Introduction

We provide extra annotations beyond the original ImageNet classification dataset (ILSVRC CLS 2012). Compared with the 2012 database (1000 classes), the new EIC dataset contains nearly 3000 classes where the augmented categories are mostly the fine-grained, sub-classes of the 1000 ones. The source images descend directly from the official ImageNet website; we annotate these images, which presumably consist of one class only and might have multiple instances in an image. Note that part of these images are already labelled and we just utilize the annotations provided from the official source. The EIC dataset is introduced in the paper:

Do We Really Need More Training Data for Object Localization [abstract] [paper]
Hongyang Li, Yu Liu, Xin Zhang*, Zhecheng An, Jingjing Wang, Yibo Chen and Jihong Tong
IEEE International Conference on Image Processing (ICIP), 2017

The key factor for training a good neural network lies in both model capacity and large-scale training data. 
As more datasets are available nowadays, one may wonder whether the success of deep learning descends from
data augmentation only. In this paper, we propose a new dataset, namely, Extended ImageNet Classification (EIC)
dataset based on the original ILSVRC CLS 2012 set to investigate if more training data is a crucial step. We address
the problem of object localization where given an image, some boxes (also called anchors) are generated to localize
multiple instances. Different from previous work to place all anchors at the last layer, we split boxes of different
sizes at various resolutions in the network, since small anchors are more prone to be identified at larger spatial
location in the shallow layers. Inspired by the hourglass work, we apply a conv-deconv network architecture to
generate object proposals. The motivation is to fully leverage high-level summarized semantics and to utilize their up
sampling version to help guide local details in the low-level maps. Experimental results demonstrate the effectiveness
of such a design. Based on the newly proposed dataset, we find more data could enhance the average recall, but a more
balanced data distribution among categories could obtain better results at the cost of fewer training samples.

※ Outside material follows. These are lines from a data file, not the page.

/-- **The line concludes the crux BY NAME** (`<Crux>_of`, sorry-free; axioms propext /
Classical.choice / Quot.sound).  Hypotheses: the two registered (open) stub statements and the three
route items `AvoidanceLimit` (stmt-10649), `AvoidancePassage` (stmt-4984), `SLEAvoidanceValue`
(stmt-10651) by name.  ORDER: stubs 1, 2 → the landed decomposition `stub_decomposition` (polyline decay) → class decay (`shadowDecay_of_polyline`) → limit passage give `NoShadowing`; SHAPE: the route items give
`AvoidanceValues` (`avoidanceValues_of_routeItems`), stub 1 gives `RangeArc`; the landed core
equivalence reduces the crux to `ν`-a.s. simple ∧ boundary-avoiding; the boundary clause is in
`RangeArc`, and simplicity is `mem_simple_of_arc_of_notMem_shadowEvent` applied `ν`-a.e. (countably
many null shadow events, free endpoint clauses for `e 0 = source`, `e 1 = target`). -/
theorem SimpleSubseqLimits_of (h₂ : Registered.stub_rootReturn) (h₃ : Registered.stub_slitShadowDecay)
    (hA : AvoidanceLimit) (hP : AvoidancePassage) (hV : SLEAvoidanceValue) :
    Summit.CriticalPhenomena.SAWScalingLimit.Theses.SAWLoopFugacityFlow.SimpleSubseqLimits := by
  have hNS : NoShadowing := stub_limitPassage (shadowDecay_of_polyline (stub_decomposition h₂ h₃))
  have hRA : RangeArc := stub_rangeArc (avoidanceValues_of_routeItems hA hP hV)
  refine simpleSubseqLimits_iff_core.2 fun D a b hab s ν hs hν hw => ?_
  have hra := hRA D a b hab s ν hs hν hw
  have hfree := ae_source_target_range_of_weakLimitAlong hab hs hw
  have hns : ∀ k : ℕ, ∀ᵐ c ∂ν, c ∉ shadowEvent (1 / ((k : ℝ) + 1)) (1 / ((k : ℝ) + 1)) :=
    fun k => measure_eq_zero_iff_ae_notMem.1
      (hNS D a b hab s ν hs hν hw _ _ (by positivity) (by positivity))
  rw [← ae_all_iff] at hns
  filter_upwards [hra, hfree, hns] with c hc hf hn
  obtain ⟨⟨e, he, hrange, he0, he1⟩, hfr⟩ := hc
  exact ⟨mem_simple_of_arc_of_notMem_shadowEvent c e he hrange (he0.trans hf.1.symm)
    (he1.trans hf.2.1.symm) hn, hfr⟩

/-- Wiring check: the registered stubs feed `SimpleSubseqLimits_of` as stated (the proof of the
item modulo the two open stubs and the three route items). -/
example (hA : AvoidanceLimit) (hP : AvoidancePassage) (hV : SLEAvoidanceValue) :
    Summit.CriticalPhenomena.SAWScalingLimit.Theses.SAWLoopFugacityFlow.SimpleSubseqLimits :=
  SimpleSubseqLimits_of stub_rootReturn stub_slitShadowDecay hA hP hV

/-! ## §7 The two open inputs ARE the crux, modulo tightness and the A-side (landed pins) -/

/-- **Equivalence.** Under `EventualTight` (stmt-CriticalPhenomena-1372) and the three route items,
`SimpleSubseqLimits ↔ RootReturn ∧ SlitShadowDecay`: `→` by the landed pins
`RootReturnPinned.inputs_of_crux` (thickening necessity, p84995), `←` by `SimpleSubseqLimits_of` above with
the landed decomposition discharged (the importable form is `PastShadowing.Main.line_main`, `Theorems/…PSLine.lean`).
So stubs 1 and 2 are not a weakening of the crux but its lattice re-expression, root part and G-type
part separated. [folklore] -/
theorem crux_iff_inputs (hT : EventualTight) (hA : AvoidanceLimit) (hP : AvoidancePassage)
    (hV : SLEAvoidanceValue) : SimpleSubseqLimits ↔ (RootReturn ∧ SlitShadowDecay) :=
  ⟨fun hS =>
    Summit.CriticalPhenomena.SAWScalingLimit.Theorems.SimpleSubseqLimits.PastShadowing.RootReturnPinned.inputs_of_crux hT hS,
    fun h => SimpleSubseqLimits_of h.1 h.2 hA hP hV⟩

/-- **Both inputs are implied by the summit conjecture** (landed `RootReturnPinned.inputs_of_sawScalingLimit`). [folklore] -/
theorem inputs_of_sawScalingLimit (h : _root_.SAWScalingLimit) : RootReturn ∧ SlitShadowDecay :=
  Summit.CriticalPhenomena.SAWScalingLimit.Theorems.SimpleSubseqLimits.PastShadowing.RootReturnPinned.inputs_of_sawScalingLimit h

end Summit.CriticalPhenomena.SAWScalingLimit.Cruxes.SimpleSubseqLimits.PastShadowingCostsHalves

end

* X. Zhang is the corresponding author.
For enquries on the paper and dataset, please email him at:
zhangxin15@mails.tsinghua.edu.cn


The Extended ImageNet Classification dataset at a glance

Grab and Go

Disclaimer

The source images and partial annotations belong to the official ImageNet challenge; please refer to the copyright and terms of use on their website.
For our part (annotations), EIC can only be used for non-commercial and research purposes. If you use this dataset, please cite:

@inproceedings{li_icip17,
  title={Do We Really Need More Training Data for Object Localization},
  author={Li, Hongyang and Liu, Yu and Zhang, Xin and An, Zhecheng and Wang, Jingjing and Chen, Yibo and Tong, Jihong},
  booktitle={Proceedings of the IEEE Conference on Image Processing},
  year={2017}
}


EIC Annotation Download

[imagenet_cls_3k_EIC_release_icip17.tar.gz] (Dropbox link, 39.32MB)
All annotations are stored in the .mat file. Please refer to readme.txt for details.
There are 2686 classes; each image has at least one instance that belongs to its class.
Bounding box labels are of form [n x 4], where n is the number of instances; [x1, y1, x2, y2] ranging from 1 instead of 0.

EIC Image Download

We do not provide a direct access of the EIC images; instead, please download them from the ImageNet website.
Here is a reference link. Please refer to our readme file for mapping the images to our database.

Update: Due to many requests, we now release our version of EIC images.
Please fill in the form and you can have access to the download links.

Facts and Statistics

We are just too lazy to list here. Please refer to Table 1 in the paper.